*Try it*
Filter the entries beneath this task, copying only the lines that hold the word "NavierStokesRegularity".

*Records shown*
import Summits.NavierStokesRegularity.FluidComputer.LambdaCeiling
import Literature.Analysis.FluidPDE.ConstantinSmallViscosityProofs
import Literature.Analysis.FluidPDE.NSStrongSpeedBound

/-!
# Fluid computer — LEVEL TRANSFER between sup-close fields: the saturation fronts of the viscous
# solution and of its Euler twin agree above a fixed level (rung R2, idea-2 cards O9/O10; pub-fluidc-lit gen 37)

HONEST FRAMING (cell `pub-fluidc`, verbatim): *low prior, high value-of-information experiment on Tao's
machine paradigm; NOT a claim that NS blows up.* Theorem side of the cell; nothing here is evidence of
blow-up.

Card O9 ("inviscid ceiling", `InviscidCeiling.lean`) and pre-registration P58/P59 of the negation seat
read the amplitude rung through the Cheskidov–Shvydkoy saturation predicate
`IsSaturatedLevel c₀ ν v j : ofReal (c₀ν)·2^j ≤ ‖Δ̇_j v‖_∞` (tree:
`Literature.Analysis.FluidPDE.IsSaturatedLevel`, arXiv:1102.1944 §3) applied to BOTH the viscous slice
`u^ν(t)` and its Euler twin `U(t)` at the same `ν`: *"inside the Euler twin's trusted window the NS floor
front IS the Euler spectrum's floor crossing"* (P59 HIT, median `k_sat^obs/k_sat^pred = 1.000`). This
file is the typed dictionary behind that reading, with the inviscid closeness as an explicit SUP-NORM
hypothesis `‖u^ν(t) − U(t)‖_∞ ≤ δ`:

* §1 `exists_blockSup_le_add`: ONE constant `C` (the `L^∞ → L^∞` norm of the tree's Littlewood–Paley
  block, `Literature.Analysis.FunctionSpaces.exists_eLpNorm_top_blockFn_le_eLpNorm ⊤`, i.e. Young with
  `‖Ǩ‖_{L¹}`) such that `‖Δ̇_j w‖_∞ ≤ ‖Δ̇_j v‖_∞ + C‖w − v‖_∞` for all levels `j` and all `L²` fields
  `v, w` with `w − v ∈ L^∞`;
* §2 `IsSaturatedLevel.transfer`: if level `j` of `w` is saturated at threshold `c₀ + s` and
  `‖w − v‖_∞ ≤ δ` with `C δ ≤ s ν 2^j`, then level `j` of `v` is saturated at threshold `c₀` — the
  threshold shift a sup-error `δ` costs at level `j` is `Cδ/(ν 2^j)`, DECREASING in the level;
  `dissipationWavenumber_transfer`: `Λ_{c₀+s,ν}(w) ≤ 2^{j₀} ⊔ Λ_{c₀,ν}(v)` once `Cδ ≤ sν2^{j₀}`;
* §3 the twins: for two time-dependent fields on `[0,T]` with `‖u(t) − U(t)‖_∞ ≤ Kν` (sup-norm inviscid
  closeness AT RATE `ν` — for smooth Euler data on a fixed window this is Constantin 1986 Thm 1.1, tree
  `Literature.Analysis.FluidPDE.constantin_small_viscosity_holds` (`H^m` closeness `≤ Cν`, `m ≥ 3`),
  combined with Agmon's inequality, tree `Literature.Analysis.FluidPDE.norm_apply_le_agmon`; the
  combination is NOT re-derived here and enters as the hypothesis `hclose`), every threshold margin
  `s > 0` has a level `j₀`, INDEPENDENT OF `ν`, above which saturation transfers both ways between `u(t)`
  and `U(t)` with thresholds `c₀ + s ↦ c₀` (`twin_transfer_above`), and the fronts compare as
  `Λ_{c₀+s,ν}(U t) ≤ 2^{j₀} ⊔ Λ_{c₀,ν}(u t)`, `Λ_{c₀+s,ν}(u t) ≤ 2^{j₀} ⊔ Λ_{c₀,ν}(U t)` (`twin_fronts`).
  Reading (hedged): within a Constantin window the Reynolds number moves neither front relative to the
  other above level `j₀(s) = ⌈log₂(CK/s)⌉`; what Re decides is only where the common threshold `c₀ν2^j`
  cuts the (Euler) block amplitudes — idea-2's "Re only decides where Euler's spectrum is cut";
* §4 the hypothesis discharged from the tree: `norm_le_of_sobolev_le` (Agmon: `∫‖Dⁿv‖² ≤ ε²`, `n ≤ 2`
  ⇒ `sup|v| ≤ A·243^{1/4}·ε`), `constantin_sup_close` (Constantin 1986 Thm 1.1 as proved in the tree +
  Agmon ⇒ for a Beale–Kato–Majda-class Euler solution on `[0,T]` with rapidly decaying datum there are
  `ν₀ > 0`, `K ≥ 0` such that for `0 < ν ≤ ν₀` the Navier–Stokes solution with the same datum satisfies
  `‖u(t,x) − U(t,x)‖ ≤ Kν` on `[0,T] × ℝ³`), and the headline `twin_fronts_of_constantin`: for every
  margin `s > 0` a `ν`-INDEPENDENT level `j₀` such that for all `0 < ν ≤ ν₀`, all `t ∈ [0,T]`, all
  `c₀ ≥ 0`, the fronts of `u^ν(t)` and `U(t)` obey `Λ_{c₀+s,ν}(U t) ≤ 2^{j₀} ⊔ Λ_{c₀,ν}(u t)`,
  `Λ_{c₀+s,ν}(u t) ≤ 2^{j₀} ⊔ Λ_{c₀,ν}(U t)` and saturation transfers both ways above `j₀`.

## References

* A. Cheskidov, R. Shvydkoy, J. Math. Fluid Mech. 16 (2014) 263–273 = arXiv:1102.1944, §3.
  [CheskidovShvydkoy2011]
* P. Constantin, *Note on loss of regularity for solutions of the 3-D incompressible Euler and related
  equations*, Comm. Math. Phys. 104 (1986) 311–326, Thm. 1.1. [Constantin1986]
* H. Bahouri, J.-Y. Chemin, R. Danchin, *Fourier Analysis and Nonlinear PDE* (2011), Lemma 2.1.
  [BahouriCheminDanchin2011]
* J. C. Robinson, J. L. Rodrigo, W. Sadowski, *The Three-Dimensional Navier–Stokes Equations* (2016),
  Thm. 1.20 (Agmon's inequality). [RobinsonRodrigoSadowski2016]
-/

noncomputable section

open MeasureTheory Set Function Filter Topology
open scoped ENNReal NNReal
open Literature.Analysis.FluidPDE Literature.Analysis.FunctionSpaces

namespace Summit.NavierStokesRegularity.FluidComputer.InviscidLevelTransfer


/-! ## §1 One constant: block sups of sup-close fields are close -/

/-- **Uniform `L^∞` bound of the blocks** (Young): one `C` with `‖Δ̇_j F‖_∞ ≤ C‖F‖_∞` for every level
`j` and every `F ∈ L^∞(ℝ³; ℝ³)` — the tree's `exists_eLpNorm_top_blockFn_le_eLpNorm` at `p = ∞`, where the
Bernstein factor `2^{3j/p}` is `1`. [cite: BahouriCheminDanchin2011, Lemma 2.1] -/
theorem exists_blockSup_le : ∃ C : ℝ≥0, ∀ (j : ℤ) ⦃F : (EuclideanSpace ℝ (Fin 3)) → (EuclideanSpace ℝ (Fin 3))⦄,
    MemLp F ∞ volume →
    eLpNorm (blockFn j F) ∞ volume ≤ C * eLpNorm F ∞ volume := by
  obtain ⟨C, hC⟩ := exists_eLpNorm_top_blockFn_le_eLpNorm (E := (EuclideanSpace ℝ (Fin 3))) (ι := Fin 3) ∞
  refine ⟨C, fun j F hF => ?_⟩
  have h := hC j hF
  simpa only [ENNReal.toReal_top, inv_zero, mul_zero, ENNReal.rpow_zero, mul_one] using h
/-- **`Γ_W` stabilises the Dwork form**: `F_ψ(a • x) = F_ψ(x)` for `a ∈ Γ_W` (`Σ (aᵢxᵢ)⁶ = Σ xᵢ⁶` as
`aᵢ⁶ = 1`, `∏ aᵢxᵢ = ∏ xᵢ` as `∏ aᵢ = 1`; Katz §3 p. 92: "`Γ_W` acts as automorphisms of `𝕏/𝔸¹`").
[cite: Katz2009, §3 p. 92] -/
theorem gammaW_le_diagonalStabilizer (ψ : ℂ) : gammaW ≤ diagonalStabilizer (form ψ) := by
  intro a ha
  have ha6 : ∀ i, ((a i : ℂˣ) : ℂ) ^ 6 = 1 := fun i => by
    rw [← Units.val_pow_eq_pow_val, ha.1 i, Units.val_one]
  have hap : ∏ i, ((a i : ℂˣ) : ℂ) = 1 := by rw [← Units.coe_prod, ha.2, Units.val_one]
  have h1 : ∀ i, aeval (diagonalSubst a) (X i ^ 6 : MvPolynomial (Fin 6) ℂ) = X i ^ 6 := fun i => by
    rw [map_pow, aeval_X, diagonalSubst_apply, mul_pow, ← map_pow, ha6 i, map_one, one_mul]
  have h2 : aeval (diagonalSubst a) (∏ i, X i : MvPolynomial (Fin 6) ℂ) = ∏ i, X i := by
    rw [map_prod]
    simp only [aeval_X, diagonalSubst_apply]
    rw [Finset.prod_mul_distrib, ← map_prod, hap, map_one, one_mul]
  rw [mem_diagonalStabilizer_iff]
  simp only [form, map_sub, map_sum, map_mul, aeval_C, algebraMap_eq, h1, h2]

/-- **The character `χ_e : Γ_W → ℂˣ`, `a ↦ ∏ aᵢ^{eᵢ}`** of an exponent vector `e` (Katz, §2 p. 5: the
character of `V = e mod 6` is `ζ ↦ ∏ ζᵢ^{vᵢ}`). [cite: Katz2009, §2 pp. 5–7] -/
def character (e : Fin 6 → ℕ) : gammaW →* ℂˣ where
  toFun a := ∏ i, (a : Fin (4 + 2) → ℂˣ) i ^ e i
  map_one' := by simp
  map_mul' a b := by
    simp only [Subgroup.coe_mul, Pi.mul_apply, mul_pow, Finset.prod_mul_distrib]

*Solution for this task*
import Summits.NavierStokesRegularity.FluidComputer.LambdaCeiling
namespace Summit.NavierStokesRegularity.FluidComputer.InviscidLevelTransfer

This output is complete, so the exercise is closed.